TO DO: Among the entries, find the lines with the string "chunk" and copy them.
Segment Open
import Mathlib.NumberTheory.NumberField.CMField
import Literature.NumberTheory.Automorphic.HenniartAutomorphicInduction
import HarnessLib

/-!
# Regular algebraic automorphic induction over a CM field forces the inducing field to be CM
(Patrikis 2019, Rem. 2.4.8 (2); named fact, D-0014)

Topic `NumberTheory/Automorphic` (trunk AutomorphicL). Grounds the crux
`Summit.Langlands.Langlands.Theses.SelfDefeatingInduction.RegularInductionForcesCM`
(stmt-Langlands-2235) of route `Langlands/SelfDefeatingInduction`.

S. Patrikis, *Variations on a theorem of Tate*, Mem. Amer. Math. Soc. 258 (2019), no. 1238
[Patrikis2019] = arXiv:1207.6724 (held text `paper:arxiv-1207.6724`, chunk 24), §3.2 of the
arXiv numbering (§2.4 of the memoir), **Remark 3.2.4, second bullet** (memoir: Rem. 2.4.8 (2)),
as printed:

> Let `F` be a CM field and `π` be a regular `L` or `C`-algebraic cuspidal representation of
> `GL_n(𝔸_F)`. Suppose that `π = Ind_L^F(π₀)` for some extension `L/F`. Then `L` is CM. This
> modest consequence of the proposition suggests that in the study of regular automorphic
> representations/motives/Galois representations over CM fields, we will never have to leave the
> relative comfort of this setting.

"The proposition" is Prop. `cmdescent` (memoir Prop. 2.4.7; unconditional for regular `π` by
Rem. 3.2.4 (1) and Clozel 1990 Thm. 3.13 = Thm. 3.2.1 there): the infinity type of a regular
C- or L-algebraic cuspidal `π` over a totally imaginary field descends to the maximal CM subfield.
Patrikis's conventions (chunk 11): "By a CM field we mean as usual a quadratic totally imaginary
extension of a totally real field" — so `F` CM makes `L ⊇ F` totally imaginary and the conclusion
"`L` is CM" is Mathlib's `NumberField.IsCMField L`.

## Rendering (what is weaker than print, and why it is faithful)

* *"`π = Ind_L^F(π₀)`".* Global automorphic induction is a theorem-definition only along CYCLIC
  extensions (Arthur–Clozel 1989 Ch. 3 §6 for prime degree; Henniart 2012 [Henniart2012] in
  general), where `π₀^{L/F}` is *defined* (Henniart §1.10, (1.1)) by
  `L(π_v, s) = ∏_{w ∣ v} L(π₀,w, s)` at almost every place `v` of `F` and is unique by
  Jacquet–Shalika rigidity. The fact is therefore stated for `L/F` Galois with cyclic Galois
  group of degree `d`, `π` cuspidal on `GL_{dn}(𝔸_F)`, `π₀` CUSPIDAL on `GL_n(𝔸_L)` (`n ≥ 1`), with
  the hypothesis "`π = Ind_L^F(π₀)`" written VERBATIM as in the tree's
  `Henniart2012_infinityType_of_automorphicInduction` (same file family): for almost every finite
  `v`, `∏_{a ∈ α_π(v)} (X - a) = ∏_{w ∣ v} ∏_{b ∈ β_{π₀}(w)} (X^{f(w|v)} - b)` on the unitary-
  normalised Satake parameters (`AutomorphicRepData.HasSatakeParamAt`, `satakePolynomial`,
  Mathlib `HeightOneSpectrum.under`, `Ideal.inertiaDeg`). Restricting to cyclic `L/F` and cuspidal
  `π₀` only WEAKENS the printed remark ("for some extension `L/F`"); the route consumes `d = 2`.
* *"regular `L` or `C`-algebraic".* As in the tree's `Patrikis2019_cmDescent` /
  `InfinityTypeDescent`: SOME infinity type `T` of `π` (`HasInfinityType`, which pins exactly the
  multisets of `z`-exponents, Clozel 1990 §3.3) is regular (`InfinityType.IsRegular`, Clozel
  Déf. 3.12) and C- or L-algebraic (`IsCAlgebraic`/`IsLAlgebraic`, Buzzard–Gee Def. 3.1.1).
  In particular `π.1.IsRegularAlgebraic` (Clozel: C-algebraic and regular) implies the hypothesis.
* Printed proof ("modest consequence of the proposition"), for the record and as the DISCHARGE
  PATH inside the tree: by Henniart 2012 (Thm. 3 (i), Thm. 4/5, Remarque §3.7; tree:
  `Henniart2012_infinityType_of_automorphicInduction`) the `z`-exponent multiset of `π` at
  `σ : F → ℂ` is `∑_{σ' ∣ σ}` of those of `π₀`; these sub-multisets are regular and, after the
  half-twist `π₀ ⊗ |det|^{1/2}` when needed (tree: `AlgebraicityTwist`), C- or L-algebraic, so by
  Prop. `cmdescent` (tree: `Patrikis2019_cmDescent`, proposed) they agree at any two `σ', σ''`
  agreeing on `L_cm`; if `L` were not CM then `L_cm ⊇ F` is a proper subfield (it is CM or totally
  real and `L` is neither), two distinct extensions `σ' ≠ σ''` of one embedding of `L_cm` exist,
  and `π_σ` would have a repeated exponent (tree: `InfinityType.not_isRegular_of_map_a_eq_add_self`
  for `d = 2`), contradicting regularity.
* `K L : Type` (universe `0`) is forced by the automorphic datum, as in the Henniart file.

Nothing here duplicates a tree declaration (`lean search 'Patrikis|isCMField_of|RegularInduction'`
on 2026-08-15: only the route decl and `Patrikis2019_cmDescent` (proposal p49183)).

## References

* S. Patrikis, *Variations on a theorem of Tate*, Mem. AMS 258 (2019) no. 1238 = arXiv:1207.6724,
  Rem. 2.4.8 (2) (memoir) = Rem. 3.2.4, bullet 2 (arXiv), with Thm. 3.2.1, Cor. 3.2.3 and Prop.
  `cmdescent`. [Patrikis2019]
* G. Henniart, *Induction automorphe globale pour les corps de nombres*, Bull. SMF 140 (2012) 1–17,
  §1.10, Thm. 3, 4, 5. [Henniart2012]
* L. Clozel, *Motifs et formes automorphes* (1990), Déf. 1.8, Déf. 3.12, Thm. 3.13. [Clozel1990]
-/

noncomputable section

open scoped NumberField Polynomial Classical
open NumberField IsDedekindDomain Polynomial Literature.NumberTheory.Automorphic

namespace Literature.NumberTheory.Automorphic

/-- **Regular algebraic automorphic induction to a CM field comes from a CM field**
(Patrikis 2019, Rem. 2.4.8 (2) = arXiv:1207.6724 Rem. 3.2.4, second bullet: "Let `F` be a CM
field and `π` be a regular `L` or `C`-algebraic cuspidal representation of `GL_n(𝔸_F)`. Suppose
that `π = Ind_L^F(π₀)` for some extension `L/F`. Then `L` is CM."). Rendered, in the vocabulary
of `Henniart2012_infinityType_of_automorphicInduction`: for every CM number field `K`, every Galois
extension `L/K` with cyclic Galois group, of degree `d`, every `n ≥ 1`, every cuspidal `P` on
`GL_{dn}(𝔸_K)` having an infinity type that is regular and C- or L-algebraic, and every cuspidal
`π` on `GL_n(𝔸_L)` such that `P` is automorphically induced from `π` — for almost every finite
place `v` of `K`, `∏_{a ∈ α_P(v)} (X - a) = ∏_{w ∣ v} ∏_{b ∈ β_π(w)} (X^{f(w|v)} - b)` (Henniart
2012, §1.10 (1.1), the defining property of `P ≅ π^{L/K}`) — the field `L` is CM. Restricting to
cyclic `L/K` (where global automorphic induction exists in print) and cuspidal `π` weakens the
printed remark. Named fact (D-0014); printed proof: Henniart's archimedean components + Prop.
`cmdescent` (Clozel Thm. 3.13), see the module docstring.
[cite: Patrikis2019, Rem. 2.4.8 (2) (= arXiv:1207.6724 Rem. 3.2.4, bullet 2)]
[cite: Henniart2012, §1.10] -/
def Patrikis2019_isCMField_of_regular_automorphicInduction : Prop :=
  ∀ (K L : Type) [Field K] [NumberField K] [Field L] [NumberField L] [Algebra K L]
    [IsGalois K L], IsCyclic (L ≃ₐ[K] L) → IsCMField K →
    ∀ (n d : ℕ), 0 < n → Module.finrank K L = d →
    ∀ (hK : isCompact_glFiniteIntegralLevel (d * n) K) (hL : isCompact_glFiniteIntegralLevel n L)
      (P : CuspidalAutomorphicRepData (d * n) K hK) (π : CuspidalAutomorphicRepData n L hL),
      (∃ T : InfinityType K (d * n),
        P.1.HasInfinityType T ∧ T.IsRegular ∧ (T.IsCAlgebraic ∨ T.IsLAlgebraic)) →
      (∀ᶠ v : HeightOneSpectrum (𝓞 K) in Filter.cofinite,
        ∃ (α : Multiset ℂ) (β : HeightOneSpectrum (𝓞 L) → Multiset ℂ),
          P.1.HasSatakeParamAt v α ∧
          (∀ w : HeightOneSpectrum (𝓞 L), w.under (𝓞 K) = v → π.1.HasSatakeParamAt w (β w)) ∧
          satakePolynomial α =
            ∏ᶠ w ∈ {w : HeightOneSpectrum (𝓞 L) | w.under (𝓞 K) = v},
              (satakePolynomial (β w)).comp (X ^ w.asIdeal.inertiaDeg (𝓞 K))) →
      IsCMField L

/-- Unfolding lemma for `Patrikis2019_isCMField_of_regular_automorphicInduction`. [folklore] -/
theorem Patrikis2019_isCMField_of_regular_automorphicInduction_iff :
    Patrikis2019_isCMField_of_regular_automorphicInduction ↔
      ∀ (K L : Type) [Field K] [NumberField K] [Field L] [NumberField L] [Algebra K L]
        [IsGalois K L], IsCyclic (L ≃ₐ[K] L) → IsCMField K →
        ∀ (n d : ℕ), 0 < n → Module.finrank K L = d →
        ∀ (hK : isCompact_glFiniteIntegralLevel (d * n) K)
          (hL : isCompact_glFiniteIntegralLevel n L)
          (P : CuspidalAutomorphicRepData (d * n) K hK) (π : CuspidalAutomorphicRepData n L hL),
          (∃ T : InfinityType K (d * n),
            P.1.HasInfinityType T ∧ T.IsRegular ∧ (T.IsCAlgebraic ∨ T.IsLAlgebraic)) →
          (∀ᶠ v : HeightOneSpectrum (𝓞 K) in Filter.cofinite,
            ∃ (α : Multiset ℂ) (β : HeightOneSpectrum (𝓞 L) → Multiset ℂ),
              P.1.HasSatakeParamAt v α ∧
              (∀ w : HeightOneSpectrum (𝓞 L), w.under (𝓞 K) = v →
                π.1.HasSatakeParamAt w (β w)) ∧
              satakePolynomial α =
                ∏ᶠ w ∈ {w : HeightOneSpectrum (𝓞 L) | w.under (𝓞 K) = v},
                  (satakePolynomial (β w)).comp (X ^ w.asIdeal.inertiaDeg (𝓞 K))) →
          IsCMField L :=
  Iff.rfl

/-- **The quadratic case, in the shape of the crux `RegularInductionForcesCM`** (route
`Langlands/SelfDefeatingInduction`, stmt-Langlands-2235): `K` CM, `L/K` of degree `2` and NOT CM,
`P` cuspidal on `GL_{2n}(𝔸_K)` automorphically induced (a.e. Satake relation) from a cuspidal `π`
on `GL_n(𝔸_L)`; then `P` is not regular algebraic. A quadratic extension of number fields is
Galois with cyclic group (Mathlib `Algebra.IsQuadraticExtension.isGalois/isCyclic`), and
`IsRegularAlgebraic` (Clozel: C-algebraic and regular infinity type) is the hypothesis of the fact,
so this is the contrapositive of the fact at `d = 2`.
[cite: Patrikis2019, Rem. 2.4.8 (2) (= arXiv:1207.6724 Rem. 3.2.4, bullet 2)] -/
theorem Patrikis2019_isCMField_of_regular_automorphicInduction.not_isRegularAlgebraic_quadratic
    (h : Patrikis2019_isCMField_of_regular_automorphicInduction)
    (K L : Type) [Field K] [NumberField K] [Field L] [NumberField L] [Algebra K L]
    (hKcm : IsCMField K) (hLcm : ¬ IsCMField L) (hd : Module.finrank K L = 2) (n : ℕ) (hn : 0 < n)
    (hK : isCompact_glFiniteIntegralLevel (2 * n) K) (hL : isCompact_glFiniteIntegralLevel n L)
    (P : CuspidalAutomorphicRepData (2 * n) K hK) (π : CuspidalAutomorphicRepData n L hL)
    (hAI : ∀ᶠ v : HeightOneSpectrum (𝓞 K) in Filter.cofinite,
      ∃ (α : Multiset ℂ) (β : HeightOneSpectrum (𝓞 L) → Multiset ℂ),
        P.1.HasSatakeParamAt v α ∧
        (∀ w : HeightOneSpectrum (𝓞 L), w.under (𝓞 K) = v → π.1.HasSatakeParamAt w (β w)) ∧
        satakePolynomial α =
          ∏ᶠ w ∈ {w : HeightOneSpectrum (𝓞 L) | w.under (𝓞 K) = v},
            (satakePolynomial (β w)).comp (X ^ w.asIdeal.inertiaDeg (𝓞 K))) :
    ¬ P.1.IsRegularAlgebraic := by
  intro hreg
  haveI : Algebra.IsQuadraticExtension K L := ⟨hd⟩
  haveI : Module.Finite K L := Module.Finite.of_restrictScalars_finite ℚ K L
  haveI : Algebra.IsSeparable K L := Algebra.IsSeparable.of_integral K L
  haveI : IsGalois K L := Algebra.IsQuadraticExtension.isGalois K L
  obtain ⟨T, hT, hCalg, hTreg⟩ := hreg
  exact hLcm (h K L (Algebra.IsQuadraticExtension.isCyclic K L) hKcm n 2 hn hd hK hL P π
    ⟨T, hT, hTreg, Or.inl hCalg⟩ hAI)

end Literature.NumberTheory.Automorphic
Segment Closed
WRITTEN ANSWER:
[Patrikis2019] = arXiv:1207.6724 (held text `paper:arxiv-1207.6724`, chunk 24), §3.2 of the
Patrikis's conventions (chunk 11): "By a CM field we mean as usual a quadratic totally imaginary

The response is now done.